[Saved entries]

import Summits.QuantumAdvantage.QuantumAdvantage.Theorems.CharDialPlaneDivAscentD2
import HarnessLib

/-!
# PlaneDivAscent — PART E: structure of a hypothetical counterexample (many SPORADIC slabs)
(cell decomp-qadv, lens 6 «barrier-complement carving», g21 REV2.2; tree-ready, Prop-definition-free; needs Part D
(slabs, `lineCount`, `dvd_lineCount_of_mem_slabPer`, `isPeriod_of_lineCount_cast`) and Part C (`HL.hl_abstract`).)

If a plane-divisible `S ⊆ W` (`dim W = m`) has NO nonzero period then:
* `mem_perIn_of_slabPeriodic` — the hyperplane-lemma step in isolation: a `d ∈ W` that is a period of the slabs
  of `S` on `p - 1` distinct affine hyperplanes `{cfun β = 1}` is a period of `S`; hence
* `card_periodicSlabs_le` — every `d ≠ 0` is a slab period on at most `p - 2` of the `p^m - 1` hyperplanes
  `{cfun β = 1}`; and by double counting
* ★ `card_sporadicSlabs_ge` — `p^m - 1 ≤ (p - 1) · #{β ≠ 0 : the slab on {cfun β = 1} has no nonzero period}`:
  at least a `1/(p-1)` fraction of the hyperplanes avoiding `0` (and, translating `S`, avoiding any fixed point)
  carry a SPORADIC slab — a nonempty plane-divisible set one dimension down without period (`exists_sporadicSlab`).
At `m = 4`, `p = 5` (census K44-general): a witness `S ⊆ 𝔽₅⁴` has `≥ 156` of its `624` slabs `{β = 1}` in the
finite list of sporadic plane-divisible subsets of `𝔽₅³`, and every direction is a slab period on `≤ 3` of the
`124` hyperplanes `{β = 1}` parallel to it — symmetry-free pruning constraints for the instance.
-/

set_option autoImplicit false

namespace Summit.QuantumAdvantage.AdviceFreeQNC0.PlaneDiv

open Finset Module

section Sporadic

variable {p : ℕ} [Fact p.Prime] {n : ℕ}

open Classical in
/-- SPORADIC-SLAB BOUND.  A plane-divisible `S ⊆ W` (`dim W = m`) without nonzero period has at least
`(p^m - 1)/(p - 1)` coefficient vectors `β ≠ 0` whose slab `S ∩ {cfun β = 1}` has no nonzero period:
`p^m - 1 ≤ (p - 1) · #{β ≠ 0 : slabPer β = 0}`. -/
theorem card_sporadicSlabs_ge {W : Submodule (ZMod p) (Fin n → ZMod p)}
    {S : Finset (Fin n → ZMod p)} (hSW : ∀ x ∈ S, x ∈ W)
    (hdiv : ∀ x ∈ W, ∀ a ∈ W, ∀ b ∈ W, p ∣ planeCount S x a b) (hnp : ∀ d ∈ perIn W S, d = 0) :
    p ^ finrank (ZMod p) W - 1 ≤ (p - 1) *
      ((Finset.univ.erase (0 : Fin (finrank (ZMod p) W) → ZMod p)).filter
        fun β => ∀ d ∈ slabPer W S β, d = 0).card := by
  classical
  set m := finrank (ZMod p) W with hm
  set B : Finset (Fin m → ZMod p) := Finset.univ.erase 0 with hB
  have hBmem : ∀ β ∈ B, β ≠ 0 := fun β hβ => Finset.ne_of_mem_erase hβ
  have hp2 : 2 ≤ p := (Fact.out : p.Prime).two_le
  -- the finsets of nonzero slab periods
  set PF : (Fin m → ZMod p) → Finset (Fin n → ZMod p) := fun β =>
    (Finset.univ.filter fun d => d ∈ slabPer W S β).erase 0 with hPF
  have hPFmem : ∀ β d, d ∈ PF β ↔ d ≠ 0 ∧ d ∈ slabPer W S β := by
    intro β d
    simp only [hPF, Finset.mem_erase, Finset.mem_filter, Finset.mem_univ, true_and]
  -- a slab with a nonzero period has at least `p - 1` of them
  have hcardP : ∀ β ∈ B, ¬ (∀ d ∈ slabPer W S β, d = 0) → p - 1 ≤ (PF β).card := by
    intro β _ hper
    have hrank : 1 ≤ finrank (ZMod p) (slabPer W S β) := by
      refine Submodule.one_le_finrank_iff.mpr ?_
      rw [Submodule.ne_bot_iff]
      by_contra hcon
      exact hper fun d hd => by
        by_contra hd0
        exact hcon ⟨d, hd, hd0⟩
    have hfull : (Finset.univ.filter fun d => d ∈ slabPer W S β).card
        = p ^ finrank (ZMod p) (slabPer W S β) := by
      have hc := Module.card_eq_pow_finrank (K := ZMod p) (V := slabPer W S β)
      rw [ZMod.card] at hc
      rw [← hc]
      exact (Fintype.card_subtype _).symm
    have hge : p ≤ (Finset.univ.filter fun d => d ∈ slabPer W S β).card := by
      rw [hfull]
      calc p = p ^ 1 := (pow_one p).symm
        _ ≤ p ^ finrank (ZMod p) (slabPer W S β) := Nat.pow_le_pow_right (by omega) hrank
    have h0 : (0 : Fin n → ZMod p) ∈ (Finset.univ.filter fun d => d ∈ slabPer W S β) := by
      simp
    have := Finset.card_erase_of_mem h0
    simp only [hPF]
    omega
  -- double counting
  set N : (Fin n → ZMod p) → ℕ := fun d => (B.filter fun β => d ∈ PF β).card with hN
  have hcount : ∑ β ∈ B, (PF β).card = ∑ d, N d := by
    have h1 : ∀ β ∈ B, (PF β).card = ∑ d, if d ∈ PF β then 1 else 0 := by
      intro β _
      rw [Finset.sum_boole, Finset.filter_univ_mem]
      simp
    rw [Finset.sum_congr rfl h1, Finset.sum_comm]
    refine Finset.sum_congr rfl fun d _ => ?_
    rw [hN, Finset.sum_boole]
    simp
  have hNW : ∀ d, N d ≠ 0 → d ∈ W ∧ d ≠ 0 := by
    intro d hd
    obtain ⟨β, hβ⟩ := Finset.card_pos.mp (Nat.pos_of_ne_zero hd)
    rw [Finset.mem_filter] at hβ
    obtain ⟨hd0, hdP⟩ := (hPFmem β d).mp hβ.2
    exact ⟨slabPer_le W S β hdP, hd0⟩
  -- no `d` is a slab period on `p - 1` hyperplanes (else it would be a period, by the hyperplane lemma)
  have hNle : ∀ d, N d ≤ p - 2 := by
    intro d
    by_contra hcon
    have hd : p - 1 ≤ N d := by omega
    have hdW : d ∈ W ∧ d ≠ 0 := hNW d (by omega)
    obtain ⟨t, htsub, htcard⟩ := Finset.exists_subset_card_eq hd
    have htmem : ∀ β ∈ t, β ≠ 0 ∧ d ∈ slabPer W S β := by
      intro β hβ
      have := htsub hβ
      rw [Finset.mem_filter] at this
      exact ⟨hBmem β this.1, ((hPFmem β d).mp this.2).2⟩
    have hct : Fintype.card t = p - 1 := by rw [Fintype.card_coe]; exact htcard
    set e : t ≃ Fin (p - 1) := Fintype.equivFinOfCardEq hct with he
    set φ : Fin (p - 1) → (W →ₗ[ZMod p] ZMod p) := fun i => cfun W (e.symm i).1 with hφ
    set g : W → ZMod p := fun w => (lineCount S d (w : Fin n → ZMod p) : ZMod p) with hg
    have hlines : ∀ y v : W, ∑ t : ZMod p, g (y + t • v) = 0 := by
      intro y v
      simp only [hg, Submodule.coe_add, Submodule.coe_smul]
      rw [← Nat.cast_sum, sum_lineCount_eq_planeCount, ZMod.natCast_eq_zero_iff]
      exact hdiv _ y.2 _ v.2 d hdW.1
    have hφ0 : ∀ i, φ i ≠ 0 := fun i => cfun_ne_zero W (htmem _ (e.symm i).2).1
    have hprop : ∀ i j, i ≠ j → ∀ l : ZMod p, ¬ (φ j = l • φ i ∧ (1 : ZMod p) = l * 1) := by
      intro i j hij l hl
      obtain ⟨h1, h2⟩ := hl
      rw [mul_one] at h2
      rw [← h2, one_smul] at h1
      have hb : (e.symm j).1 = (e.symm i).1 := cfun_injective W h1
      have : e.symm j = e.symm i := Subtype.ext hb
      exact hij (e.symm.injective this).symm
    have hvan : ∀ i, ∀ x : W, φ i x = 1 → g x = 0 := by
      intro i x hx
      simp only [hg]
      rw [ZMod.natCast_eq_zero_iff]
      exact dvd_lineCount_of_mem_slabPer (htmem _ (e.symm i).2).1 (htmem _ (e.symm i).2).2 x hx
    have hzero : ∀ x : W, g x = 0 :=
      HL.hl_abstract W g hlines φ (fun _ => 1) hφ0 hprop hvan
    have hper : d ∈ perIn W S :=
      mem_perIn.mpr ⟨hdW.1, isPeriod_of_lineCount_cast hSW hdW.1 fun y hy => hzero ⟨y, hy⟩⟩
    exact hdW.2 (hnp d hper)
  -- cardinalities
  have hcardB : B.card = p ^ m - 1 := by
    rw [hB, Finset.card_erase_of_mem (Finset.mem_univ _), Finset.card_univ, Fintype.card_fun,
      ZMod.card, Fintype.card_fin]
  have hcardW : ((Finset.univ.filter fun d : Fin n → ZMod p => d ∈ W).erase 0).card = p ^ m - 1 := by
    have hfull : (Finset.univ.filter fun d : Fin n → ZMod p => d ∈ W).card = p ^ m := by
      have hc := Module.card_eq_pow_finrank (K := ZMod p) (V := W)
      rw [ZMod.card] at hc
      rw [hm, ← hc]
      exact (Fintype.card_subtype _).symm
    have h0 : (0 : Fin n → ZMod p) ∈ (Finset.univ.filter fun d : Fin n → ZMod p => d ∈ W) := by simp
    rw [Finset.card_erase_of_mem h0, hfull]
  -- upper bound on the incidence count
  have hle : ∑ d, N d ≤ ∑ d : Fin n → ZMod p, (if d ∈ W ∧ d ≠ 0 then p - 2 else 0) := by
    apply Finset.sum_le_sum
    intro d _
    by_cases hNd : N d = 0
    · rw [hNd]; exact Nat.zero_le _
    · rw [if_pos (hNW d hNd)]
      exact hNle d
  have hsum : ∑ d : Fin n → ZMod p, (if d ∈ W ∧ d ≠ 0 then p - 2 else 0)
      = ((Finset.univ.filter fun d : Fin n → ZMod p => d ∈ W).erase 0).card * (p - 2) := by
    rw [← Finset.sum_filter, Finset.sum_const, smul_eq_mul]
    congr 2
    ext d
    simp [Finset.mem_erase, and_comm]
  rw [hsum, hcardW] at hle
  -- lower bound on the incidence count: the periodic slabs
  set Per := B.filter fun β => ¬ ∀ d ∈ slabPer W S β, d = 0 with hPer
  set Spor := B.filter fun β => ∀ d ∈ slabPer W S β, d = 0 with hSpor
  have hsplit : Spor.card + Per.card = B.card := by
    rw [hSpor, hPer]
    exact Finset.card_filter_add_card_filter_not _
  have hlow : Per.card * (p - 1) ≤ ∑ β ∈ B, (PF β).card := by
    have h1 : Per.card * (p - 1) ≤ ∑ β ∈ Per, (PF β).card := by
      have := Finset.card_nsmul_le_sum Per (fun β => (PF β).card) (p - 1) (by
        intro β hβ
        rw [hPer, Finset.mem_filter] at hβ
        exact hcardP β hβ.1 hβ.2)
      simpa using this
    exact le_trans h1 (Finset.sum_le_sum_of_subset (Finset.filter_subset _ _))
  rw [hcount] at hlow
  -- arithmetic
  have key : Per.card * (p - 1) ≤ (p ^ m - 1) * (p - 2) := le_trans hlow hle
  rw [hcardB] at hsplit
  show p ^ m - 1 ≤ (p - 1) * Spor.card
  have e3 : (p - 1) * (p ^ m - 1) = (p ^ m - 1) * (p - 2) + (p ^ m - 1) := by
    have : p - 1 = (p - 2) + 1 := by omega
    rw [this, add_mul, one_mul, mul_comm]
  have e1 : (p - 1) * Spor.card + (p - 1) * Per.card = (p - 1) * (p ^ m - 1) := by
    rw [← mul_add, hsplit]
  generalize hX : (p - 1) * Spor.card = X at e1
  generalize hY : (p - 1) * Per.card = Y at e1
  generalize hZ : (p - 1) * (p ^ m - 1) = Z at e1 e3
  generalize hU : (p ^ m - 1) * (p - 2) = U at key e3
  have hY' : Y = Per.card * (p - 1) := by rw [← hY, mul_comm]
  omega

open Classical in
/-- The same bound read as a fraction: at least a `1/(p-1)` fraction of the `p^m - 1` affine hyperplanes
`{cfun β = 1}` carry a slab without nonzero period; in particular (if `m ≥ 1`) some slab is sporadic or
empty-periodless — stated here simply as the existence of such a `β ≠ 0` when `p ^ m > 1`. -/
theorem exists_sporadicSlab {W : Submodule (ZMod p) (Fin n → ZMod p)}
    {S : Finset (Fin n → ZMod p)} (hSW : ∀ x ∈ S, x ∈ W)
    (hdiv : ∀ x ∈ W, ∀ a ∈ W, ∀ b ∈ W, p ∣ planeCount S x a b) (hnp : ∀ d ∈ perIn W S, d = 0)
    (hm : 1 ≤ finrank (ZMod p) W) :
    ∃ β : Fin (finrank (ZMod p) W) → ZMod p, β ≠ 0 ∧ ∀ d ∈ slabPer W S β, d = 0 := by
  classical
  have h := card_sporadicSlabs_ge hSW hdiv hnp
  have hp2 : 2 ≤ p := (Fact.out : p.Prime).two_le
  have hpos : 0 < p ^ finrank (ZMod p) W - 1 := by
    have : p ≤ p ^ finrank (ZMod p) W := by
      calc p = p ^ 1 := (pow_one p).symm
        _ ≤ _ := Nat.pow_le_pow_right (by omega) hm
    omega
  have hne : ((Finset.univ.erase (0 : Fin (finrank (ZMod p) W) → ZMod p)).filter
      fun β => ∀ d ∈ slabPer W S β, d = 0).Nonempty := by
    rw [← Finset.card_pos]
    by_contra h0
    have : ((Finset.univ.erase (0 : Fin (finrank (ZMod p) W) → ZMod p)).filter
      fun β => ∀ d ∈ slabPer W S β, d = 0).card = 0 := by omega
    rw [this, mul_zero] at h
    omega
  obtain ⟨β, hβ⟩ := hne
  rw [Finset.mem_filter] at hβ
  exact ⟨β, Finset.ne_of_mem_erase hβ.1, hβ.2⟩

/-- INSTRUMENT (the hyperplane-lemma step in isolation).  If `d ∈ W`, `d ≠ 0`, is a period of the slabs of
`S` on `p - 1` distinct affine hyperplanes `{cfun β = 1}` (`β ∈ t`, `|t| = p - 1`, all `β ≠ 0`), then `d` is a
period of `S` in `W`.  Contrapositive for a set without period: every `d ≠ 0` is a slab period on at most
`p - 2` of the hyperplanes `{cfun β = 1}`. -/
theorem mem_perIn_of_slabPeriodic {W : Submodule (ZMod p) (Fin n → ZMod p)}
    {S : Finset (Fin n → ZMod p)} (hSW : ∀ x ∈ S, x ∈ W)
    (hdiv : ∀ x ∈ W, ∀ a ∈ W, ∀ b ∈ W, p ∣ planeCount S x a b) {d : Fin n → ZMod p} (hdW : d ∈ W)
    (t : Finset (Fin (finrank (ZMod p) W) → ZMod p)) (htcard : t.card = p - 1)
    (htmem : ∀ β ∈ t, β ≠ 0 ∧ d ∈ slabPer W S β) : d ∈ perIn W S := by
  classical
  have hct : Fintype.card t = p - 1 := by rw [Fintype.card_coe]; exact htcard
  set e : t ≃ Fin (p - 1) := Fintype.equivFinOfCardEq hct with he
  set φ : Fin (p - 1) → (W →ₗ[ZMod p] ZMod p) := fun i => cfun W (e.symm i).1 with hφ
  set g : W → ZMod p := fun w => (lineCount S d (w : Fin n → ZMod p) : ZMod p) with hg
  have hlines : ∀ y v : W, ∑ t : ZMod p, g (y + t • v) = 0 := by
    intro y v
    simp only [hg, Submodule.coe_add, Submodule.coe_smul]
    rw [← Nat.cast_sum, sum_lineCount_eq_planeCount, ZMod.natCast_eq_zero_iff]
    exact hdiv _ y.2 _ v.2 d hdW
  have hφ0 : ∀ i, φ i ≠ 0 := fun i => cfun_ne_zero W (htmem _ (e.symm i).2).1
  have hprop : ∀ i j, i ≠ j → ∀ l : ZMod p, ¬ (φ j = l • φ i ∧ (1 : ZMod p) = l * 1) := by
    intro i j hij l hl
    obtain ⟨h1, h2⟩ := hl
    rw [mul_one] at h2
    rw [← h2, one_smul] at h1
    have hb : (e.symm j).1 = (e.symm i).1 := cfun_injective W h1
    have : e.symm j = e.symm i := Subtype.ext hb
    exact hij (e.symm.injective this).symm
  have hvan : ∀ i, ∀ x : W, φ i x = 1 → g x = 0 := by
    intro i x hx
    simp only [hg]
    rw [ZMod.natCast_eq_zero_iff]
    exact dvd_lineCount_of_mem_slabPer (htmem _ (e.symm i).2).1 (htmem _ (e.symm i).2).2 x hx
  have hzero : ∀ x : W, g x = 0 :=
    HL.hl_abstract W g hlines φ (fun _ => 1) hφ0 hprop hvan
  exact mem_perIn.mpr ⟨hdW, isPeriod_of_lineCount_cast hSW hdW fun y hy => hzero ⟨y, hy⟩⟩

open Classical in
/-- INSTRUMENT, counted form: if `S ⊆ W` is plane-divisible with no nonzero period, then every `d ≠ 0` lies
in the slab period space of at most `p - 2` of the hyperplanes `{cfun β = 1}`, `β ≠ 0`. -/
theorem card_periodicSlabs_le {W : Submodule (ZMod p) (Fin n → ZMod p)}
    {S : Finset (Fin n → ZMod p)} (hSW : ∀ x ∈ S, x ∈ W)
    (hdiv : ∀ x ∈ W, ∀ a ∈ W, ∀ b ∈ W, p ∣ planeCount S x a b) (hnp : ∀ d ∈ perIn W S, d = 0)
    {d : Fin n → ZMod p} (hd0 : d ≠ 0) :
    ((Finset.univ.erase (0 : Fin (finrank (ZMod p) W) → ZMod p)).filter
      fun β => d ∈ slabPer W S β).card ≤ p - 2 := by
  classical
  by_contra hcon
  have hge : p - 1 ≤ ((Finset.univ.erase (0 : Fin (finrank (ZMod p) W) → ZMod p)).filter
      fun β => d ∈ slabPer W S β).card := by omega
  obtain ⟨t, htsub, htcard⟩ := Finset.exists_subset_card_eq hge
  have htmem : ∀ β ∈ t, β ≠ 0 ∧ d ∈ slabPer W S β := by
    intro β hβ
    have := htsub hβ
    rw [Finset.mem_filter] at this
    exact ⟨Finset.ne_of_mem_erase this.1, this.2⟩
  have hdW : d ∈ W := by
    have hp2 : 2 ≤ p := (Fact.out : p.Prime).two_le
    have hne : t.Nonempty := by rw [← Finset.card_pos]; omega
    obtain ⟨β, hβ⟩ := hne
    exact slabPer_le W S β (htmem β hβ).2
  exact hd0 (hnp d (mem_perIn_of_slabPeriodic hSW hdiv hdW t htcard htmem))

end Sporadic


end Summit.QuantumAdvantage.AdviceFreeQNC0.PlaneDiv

#### [TASK OBJECTIVE]
Each line of the entries holding the string "else" should be found and copied.

#### [TASK RESULT]
    have h1 : ∀ β ∈ B, (PF β).card = ∑ d, if d ∈ PF β then 1 else 0 := by
  -- no `d` is a slab period on `p - 1` hyperplanes (else it would be a period, by the hyperplane lemma)
  have hle : ∑ d, N d ≤ ∑ d : Fin n → ZMod p, (if d ∈ W ∧ d ≠ 0 then p - 2 else 0) := by
  have hsum : ∑ d : Fin n → ZMod p, (if d ∈ W ∧ d ≠ 0 then p - 2 else 0)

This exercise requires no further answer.